Theorem: Series Solution of the Heat Equation on a Bounded Interval

Let \(f \in L^2([0, L])\) be the initial temperature profile. The initial-boundary value problem \[ \begin{cases} \partial_t u = k\, \partial_{xx} u, & 0 < x < L,\ t > 0, \\ u(0, t) = u(L, t) = 0, & t \geq 0, \\ u(x, 0) = f(x), & 0 \leq x \leq L \end{cases} \] admits the solution \[ u(x, t) = \sum_{n=1}^{\infty} B_n \sin\frac{n\pi x}{L}\, \exp\!\left(-k\!\left(\tfrac{n\pi}{L}\right)^{\!2} t\right), \] where the coefficients are the Fourier sine coefficients of the initial datum, \[ B_n = \frac{2}{L}\int_0^L f(x) \sin\frac{n\pi x}{L}\, dx. \] The series converges in \(L^2([0, L])\) for every \(t \geq 0\) and, for \(t > 0\), converges absolutely and uniformly on \([0, L]\) together with all of its \(x\)-derivatives and \(t\)-derivatives.

Proof:

Termwise the series satisfies the PDE and the Dirichlet boundary conditions, as each product solution \(u_n\) does.
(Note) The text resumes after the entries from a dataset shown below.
set_option backward.isDefEq.respectTransparency false in
/-- **THE NON-VANISHING LOCI OF THE INTRINSIC SECTIONS ARE MFK'S OPENS `U_R(P)`** ([MumfordFogartyKirwan1994] Ch. 3 §1 Def. 3.3 with
Ch. 7 §2 Prop. 7.6: the open sub-functor «the `R`-marked torsion points are a projective frame» is cut out, on the base of ANY triple,
by the sections `F_R`): for a triple `P` over a quasi-compact locally Noetherian `ℚ`-scheme there is ONE cocycle-sections datum `S`,
indexed by all `(m+2)`-tuples `R`, with `⋃_t T_{S R t} = U_R(P)` (★ `frameOpen`) for every `R`.  Assembly of §2 (the minors read in a
global frame system), ★ `exists_frame_transport_of_frame` (the frame of the chart IS a frame rigidification of `P|_U`), ★
`frameOpen_inf_eq` (any local rigidification computes `U_R`, given ★ (hGL) `exists_openCover_GL_of_isLinearRigidification`), ★
`inf_frameLocus_eq_inf_iInf_basicOpen_evalDet` (the frame locus is cut out by the evaluation minors) and «evaluation commutes with base
change» (`coord_evalAtSection_pushforwardBaseChangeHom_unitSection`). [cite: MumfordFogartyKirwan1994, Ch. 3 §1 Definition 3.3 (p. 68)]
[cite: MumfordFogartyKirwan1994, Ch. 7 §2 Prop. 7.6 (p. 136) and §3 Prop. 7.7 (pp. 138–139)] -/
theorem exists_cocycleSections_frameOpen {T : Scheme.{0}} [IsLocallyNoetherian T] [CompactSpace T]
    (πT : T ⟶ Spec (.of ℚ)) (P : PolarizedAbelianSchemeWithLevel g N δ T) (J : Type) [Finite J]
    (hJ : Nat.card J + 1 = 6 ^ g * polarizationDegree δ) (hN : 0 < N) :
    ∃ (W : T → T.Opens) (S : GeneratingSections.CocycleSections (Fin (Nat.card J + 2) → (Fin g ⊕ Fin g → ZMod N)) W),
      ∀ R, ⨆ t, T.basicOpen (S.coeff R t) = frameOpen J P R := by
  classical
  -- the global graph datum
  let Gr : P.A.X.left ⟶ P.A.prodLeft P.D.hat :=
    pullback.lift (𝟙 _) P.pol.lam.left (by rw [Category.id_comp, P.pol.lam_comp_hom])
  have hGr₁ : Gr ≫ pullback.fst P.A.X.hom P.D.hat.X.hom = 𝟙 _ := pullback.lift_fst _ _ _
  have hGr₂ : Gr ≫ pullback.snd P.A.X.hom P.D.hat.X.hom = P.pol.lam.left := pullback.lift_snd _ _ _
  let L' : P.A.X.left.Modules := tensorPow ((Scheme.Modules.pullback Gr).obj P.D.P) 3
  let E : T.Modules := (Scheme.Modules.pushforward P.A.X.hom).obj L'
  obtain ⟨FE, hFE, G, hG, W, hmem, hW, hW', S, hS⟩ :=
    exists_cocycleSections_basicOpen_eq_inf_evalDet πT P hJ hN Gr hGr₁ hGr₂
  refine ⟨W, S, fun R => ?_⟩
  -- POINTWISE: `s ∈ U_R(P) ↔` all minors are units at `s`
  have key : ∀ s : T, s ∈ frameOpen J P R ↔ ∀ k : Fin (Nat.card J + 2), s ∈ T.basicOpen (FrameSystem.evalDet
      (fun j => evalAtSection P.A.X.hom (P.A.sectionPow P.level.σ (R (k.succAbove j))).left
        (sectionPow_left_comp_hom P _) L')
      FE hFE (fun j => G (R (k.succAbove j))) (fun _ => hG _) W hW (fun _ => hW' _) s) := by
    intro s
    -- the chart of `s` and its frame, re-indexed by `Fin (#J + 1)`
    let U : T.Opens := FE.U s
    let ŝ : (U : Scheme.{0}) := ⟨s, FE.mem s⟩
    haveI : Fintype (FE.I s) := Fintype.ofEquiv _ (FE.enum s).symm
    let ε : FE.I s ≃ Fin (Nat.card J + 1) := (FE.enum s).trans (finCongr (hFE s))
    let eU : SheafOfModules.free (Fin (Nat.card J + 1)) ≅ E.over U :=
      (SheafOfModules.freeFunctor (R := T.ringCatSheaf.over U)).mapIso ε.symm.toIso ≪≫ FE.frame s
    -- the frame transports to a frame rigidification of `P|_U`
    obtain ⟨Grw, hGrw₁, hGrw₂, Fw, hFw, φw, hiso, e, he, hcov, hrig⟩ :=
      exists_frame_transport_of_frame πT P J Gr hGr₁ hGr₂ U eU
    -- notation for the restricted triple
    let PU := P.baseChange U.ι
    let Mw : PU.A.X.left.Modules := tensorPow ((Scheme.Modules.pullback Grw).obj PU.D.P) 3
    let ιU : PU.A.X.left ⟶ projectiveSpaceInt J :=
      projectiveSpace.homEquiv (Over.mk PU.A.X.hom) (projectiveSpace.pointOfSections (Over.mk PU.A.X.hom)
        (ofCocycleSections Fw.U (CocycleSections.ofFrameSystem Fw hFw fun j ↦ (basisSection e j :)) hcov))
    have hrigU : PU.IsFrameRigidification J ιU := hrig
    have hlin : PU.IsLinearRigidification J ιU := IsFrameRigidification.isLinearRigidification hrigU
    -- Λ1: `U_R(P) ∩ U` is the image of the frame locus of the restricted rigidified triple
    have hfo : frameOpen J P R ⊓ U = U.ι ''ᵁ ProjFrame.frameLocus (markedTuple J PU ιU R) :=
      frameOpen_inf_eq J P R exists_openCover_GL_of_isLinearRigidification U hlin
    have h1 : s ∈ frameOpen J P R ↔ ŝ ∈ ProjFrame.frameLocus (markedTuple J PU ιU R) := by
      constructor
      · intro hs
        have hs' : s ∈ frameOpen J P R ⊓ U := ⟨hs, FE.mem s⟩
        rw [hfo] at hs'
        obtain ⟨z, hz, hzs⟩ := hs'
        have hz' : z = ŝ := Subtype.ext hzs
        rwa [hz'] at hz
      · intro hŝ
        have hs' : s ∈ frameOpen J P R ⊓ U := by
          rw [hfo]
          exact ⟨ŝ, hŝ, rfl⟩
        exact hs'.1
    -- Λ2: the marked sections of the restricted triple, the transported frame systems on `U`
    let xU : Fin (Nat.card J + 2) → ((U : Scheme.{0}) ⟶ PU.A.X.left) := fun j =>
      (PU.A.sectionPow PU.level.σ (R j)).left
    have hxU : ∀ j, xU j ≫ PU.A.X.hom = 𝟙 _ := fun j => sectionPow_left_comp_hom PU (R j)
    have hxx : ∀ j, xU j ≫ pullback.fst P.A.X.hom U.ι = U.ι ≫ (P.A.sectionPow P.level.σ (R j)).left := fun j =>
      (P.baseChange_isBaseChangeVia U.ι).1.1.sectionPow_comp (P.baseChange_isBaseChangeVia U.ι).1.2 (R j)
    -- the transport isomorphisms `θ j : U.ι^*((σ^{R j})^*L′) ≅ (σ_U^{R j})^* M_w`
    let θ : ∀ j, (Scheme.Modules.pullback U.ι).obj
        ((Scheme.Modules.pullback (P.A.sectionPow P.level.σ (R j)).left).obj L') ≅ (Scheme.Modules.pullback (xU j)).obj Mw :=
      fun j =>
        ((Scheme.Modules.pullbackComp U.ι (P.A.sectionPow P.level.σ (R j)).left).app L' ≪≫
          (Scheme.Modules.pullbackCongr (hxx j).symm).app L' ≪≫
            ((Scheme.Modules.pullbackComp (xU j) (pullback.fst P.A.X.hom U.ι)).app L').symm) ≪≫
        (Scheme.Modules.pullback (xU j)).mapIso φw
    let GU : ∀ j, FrameSystem ((Scheme.Modules.pullback (xU j)).obj Mw) := fun j =>
      { U := fun y => U.ι ⁻¹ᵁ (G (R j)).U (U.ι y)
        mem := fun y => (G (R j)).mem (U.ι y)
        I := fun y => (G (R j)).I (U.ι y)
        rank := fun y => (G (R j)).rank (U.ι y)
        enum := fun y => (G (R j)).enum (U.ι y)
        frame := fun y =>
          haveI : Fintype ((G (R j)).I (U.ι y)) := Fintype.ofEquiv _ ((G (R j)).enum (U.ι y)).symm
          pullbackFrame U.ι ((G (R j)).frame (U.ι y)) ≪≫ (SheafOfModules.overFunctor _ _).mapIso (θ j) }
    have hGU : ∀ j y, (GU j).rank y = 1 := fun j y => hG (R j) (U.ι y)
    let FEU : FrameSystem ((Scheme.Modules.pushforward PU.A.X.hom).obj Mw) :=
      { U := fun _ => ⊤
        mem := fun _ => trivial
        I := fun _ => Fin (Nat.card J + 1)
        rank := fun _ => Nat.card J + 1
        enum := fun _ => Equiv.refl _
        frame := fun _ => e }
    have hFEU : ∀ y, FEU.rank y = Nat.card J + 1 := fun _ => rfl
    let WU : ↥U → (U : Scheme.{0}).Opens := fun y => U.ι ⁻¹ᵁ W (U.ι y)
    have hWU : ∀ y, WU y ≤ FEU.U y := fun _ => le_top
    have hW'U : ∀ j y, WU y ≤ (GU j).U y := fun j y => Scheme.Hom.preimage_mono U.ι (hW' (R j) (U.ι y))
    have hE7 := inf_frameLocus_eq_inf_iInf_basicOpen_evalDet PU.A.X.hom Fw hFw J e hcov xU hxU GU hGU FEU hFEU
      WU hWU hW'U ŝ
    -- `markedTuple J PU ιU R = fun j => xU j ≫ ιU` definitionally
    have h2 : ŝ ∈ ProjFrame.frameLocus (markedTuple J PU ιU R) ↔ ∀ k : Fin (Nat.card J + 2),
        ŝ ∈ (U : Scheme.{0}).basicOpen (FrameSystem.evalDet
          (fun j => evalAtSection PU.A.X.hom (xU (k.succAbove j)) (hxU _) Mw) FEU hFEU (fun j => GU (k.succAbove j))
          (fun j => hGU (k.succAbove j)) WU hWU (fun j => hW'U (k.succAbove j)) ŝ) := by
      have hŝW : ŝ ∈ WU ŝ := hmem s
      constructor
      · intro h
        have hmem2 : ŝ ∈ WU ŝ ⊓ ProjFrame.frameLocus (fun j => xU j ≫ ιU) := ⟨hŝW, h⟩
        rw [hE7] at hmem2
        exact (mem_iInf_iff _ ŝ).mp hmem2.2
      · intro h
        have hmem2 : ŝ ∈ WU ŝ ⊓ ⨅ k : Fin (Nat.card J + 2), (U : Scheme.{0}).basicOpen (FrameSystem.evalDet
            (fun j => evalAtSection PU.A.X.hom (xU (k.succAbove j)) (hxU _) Mw) FEU hFEU (fun j => GU (k.succAbove j))
            (fun j => hGU (k.succAbove j)) WU hWU (fun j => hW'U (k.succAbove j)) ŝ) :=
          ⟨hŝW, (mem_iInf_iff _ ŝ).mpr h⟩
        rw [← hE7] at hmem2
        exact hmem2.2
    -- Λ3: the minors on `U` are the pulled-back minors
    have h3 : ∀ k : Fin (Nat.card J + 2),
        ŝ ∈ (U : Scheme.{0}).basicOpen (FrameSystem.evalDet
          (fun j => evalAtSection PU.A.X.hom (xU (k.succAbove j)) (hxU _) Mw) FEU hFEU (fun j => GU (k.succAbove j))
          (fun j => hGU (k.succAbove j)) WU hWU (fun j => hW'U (k.succAbove j)) ŝ) ↔
        s ∈ T.basicOpen (FrameSystem.evalDet
          (fun j => evalAtSection P.A.X.hom (P.A.sectionPow P.level.σ (R (k.succAbove j))).left
            (sectionPow_left_comp_hom P _) L')
          FE hFE (fun j => G (R (k.succAbove j))) (fun _ => hG _) W hW (fun _ => hW' _) s) := by
      intro k
      -- abbreviations for the `k`-th family of marked sections on `T` and on `U`
      let RT : Fin (Nat.card J + 1) → (Fin g ⊕ Fin g → ZMod N) := fun j => R (k.succAbove j)
      let ψT : ∀ j : Fin (Nat.card J + 1), E ⟶ (Scheme.Modules.pullback (P.A.sectionPow P.level.σ (RT j)).left).obj L' :=
        fun j => evalAtSection P.A.X.hom (P.A.sectionPow P.level.σ (RT j)).left (sectionPow_left_comp_hom P _) L'
      let gT : ∀ j : Fin (Nat.card J + 1), SheafOfModules.free ((G (RT j)).I s) ≅
          ((Scheme.Modules.pullback (P.A.sectionPow P.level.σ (RT j)).left).obj L').over ((G (RT j)).U s) :=
        fun j => (G (RT j)).frame s
      let ιT : ∀ j : Fin (Nat.card J + 1), (G (RT j)).I s := fun j => (G (RT j)).idx (hG (RT j)) s
      let ηT : ∀ j : Fin (Nat.card J + 1), (G (RT j)).I s ≃ Fin 1 := fun j => ((G (RT j)).enum s).trans (finCongr (hG (RT j) s))
      haveI : ∀ j : Fin (Nat.card J + 1), Subsingleton ((G (RT j)).I s) := fun j => (ηT j).subsingleton
      letI hGfin : ∀ j : Fin (Nat.card J + 1), Fintype ((G (RT j)).I s) := fun j => Fintype.ofEquiv _ ((G (RT j)).enum s).symm
      let kT : ∀ j : Fin (Nat.card J + 1), W s ⟶ (G (RT j)).U s := fun j => homOfLE (hW' (RT j) s)
      let εU : Fin (Nat.card J + 1) ≃ Fin (Nat.card J + 1) := (FEU.enum ŝ).trans (finCongr (hFEU ŝ))
      -- (a) the T-side minor re-read in the frame `eU` (any frame of `E|_U` gives the same non-vanishing locus)
      have hT : T.basicOpen (FrameSystem.evalDet
            (fun j => evalAtSection P.A.X.hom (P.A.sectionPow P.level.σ (R (k.succAbove j))).left
              (sectionPow_left_comp_hom P _) L')
            FE hFE (fun j => G (R (k.succAbove j))) (fun _ => hG _) W hW (fun _ => hW' _) s) =
          T.basicOpen (Modules.evalDet ψT eU εU (homOfLE (hW s)) gT ιT kT) := by
        rw [FrameSystem.evalDet_eq]
        exact basicOpen_evalDet_eq ψT eU (FE.frame s) εU ε (homOfLE (hW s)) (homOfLE (hW s)) gT gT ιT ιT ηT ηT kT kT
      -- (b) the U-side minor is `U.ι♯` of the T-side one read in `eU`: the frame `e` of `(π_U)_*M_w` IS the frame transported
      -- from `eU` along the base-change isomorphism (`he`), and the frames of the `(σ_U^{R j})^*M_w` are the transported
      -- `η_{U.ι}(g_j) ≫ θ_j` (definition of `GU`) — ★ `basicOpen_evalDet_baseChange_transport` ((E1)–(E4) of §3a)
      haveI : IsIso (pushforwardBaseChangeHom (IsPullback.of_hasPullback P.A.X.hom U.ι).w L') := hiso
      have he' : FEU.frame ŝ =
          SheafOfModules.restrictTrivialisation (R := (U : Scheme.{0}).ringCatSheaf) (eqToHom U.ι_preimage_self.symm)
              (pullbackFrame U.ι eU) ≪≫
            (SheafOfModules.overFunctor _ ⊤).mapIso
              (asIso (pushforwardBaseChangeHom (IsPullback.of_hasPullback P.A.X.hom U.ι).w L') ≪≫
                (Scheme.Modules.pushforward (pullback.snd P.A.X.hom U.ι)).mapIso φw) := he
      have hU : (U : Scheme.{0}).basicOpen (FrameSystem.evalDet
            (fun j => evalAtSection PU.A.X.hom (xU (k.succAbove j)) (hxU _) Mw) FEU hFEU (fun j => GU (k.succAbove j))
            (fun j => hGU (k.succAbove j)) WU hWU (fun j => hW'U (k.succAbove j)) ŝ) =
          U.ι ⁻¹ᵁ T.basicOpen (Modules.evalDet ψT eU εU (homOfLE (hW s)) gT ιT kT) := by
        rw [FrameSystem.evalDet_eq, he']
        -- `convert … using 4; rfl`: the two sides agree definitionally (`U.ι ŝ = s`, `PU.A.X = pullback.snd _ _`, the literal
        -- `GU`/`FEU` fields), but a wholesale `exact` sends the unifier down an expensive path; the residual goals are each `rfl`.
        convert basicOpen_evalDet_baseChange_transport (IsPullback.of_hasPullback P.A.X.hom U.ι).w L' φw
          (fun j => (P.A.sectionPow P.level.σ (RT j)).left) (fun j => sectionPow_left_comp_hom P _)
          (fun j => xU (k.succAbove j)) (fun j => hxU (k.succAbove j)) (fun j => hxx (k.succAbove j)) eU εU
          (homOfLE (hW s)) gT ιT kT (eqToHom U.ι_preimage_self.symm) (homOfLE (hWU ŝ)) using 4
        all_goals rfl
      rw [hU, hT]
      exact Iff.rfl
    rw [h1, h2]
    exact forall_congr' h3
  -- conclusion
  refine le_antisymm (iSup_le fun t => ?_) fun y hy => ?_
  · intro y hy'
    have hyt : y ∈ W t := (hS R t).le hy' |>.1
    have hy2 : y ∈ T.basicOpen (S.coeff R y) := S.locus R t y ⟨hy', hmem y⟩
    rw [hS R y] at hy2
    exact (key y).mpr fun k => (mem_finset_inf _ _ y).mp hy2.2 k (Finset.mem_univ k)
  · have h2 := (key y).mp hy
    refine Opens.mem_iSup.mpr ⟨y, ?_⟩
    rw [hS R y]
    exact ⟨hmem y, (mem_finset_inf _ _ y).mpr fun k _ => h2 k⟩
The convergence claims are a consequence of the rapid decay of the exponential factors. For \(t \geq t_0 > 0\), the bound \(|B_n| \leq \|f\|_{L^2}\sqrt{2/L}\) (which follows from Bessel's inequality) combined with \(\exp(-k(n\pi/L)^2 t_0)\) decaying faster than any inverse polynomial in \(n\) gives absolute and uniform convergence of the series and of all its termwise derivatives; consequently \(u\) is \(C^\infty\) in \((x, t)\) for \(t > 0\), differentiation can be carried out under the summation, and \(u\) satisfies the PDE classically. At \(t = 0\), the series reduces to the Fourier sine series of \(f\), which converges to \(f\) in \(L^2([0, L])\) because \(\{\sqrt{2/L}\sin(n\pi x/L)\}_{n \geq 1}\) is a complete orthonormal system on \(L^2([0, L])\), as established in our treatment of Fourier series. The \(L^2\)-continuity \(u(\cdot, t) \to f\) as \(t \to 0^+\) follows from Parseval's identity: \[ \|u(\cdot, t) - f\|_{L^2}^2 \;=\; \frac{L}{2}\sum_{n=1}^{\infty} B_n^2 \left(e^{-k\lambda_n t} - 1\right)^2, \] which tends to \(0\) as \(t \to 0^+\) by dominated convergence — each term vanishes pointwise, and is bounded uniformly in \(t \geq 0\) by \(B_n^2\) (since \(0 \leq e^{-k\lambda_n t} \leq 1\)) with \((L/2)\sum_n B_n^2 = \|f\|_{L^2}^2 < \infty\).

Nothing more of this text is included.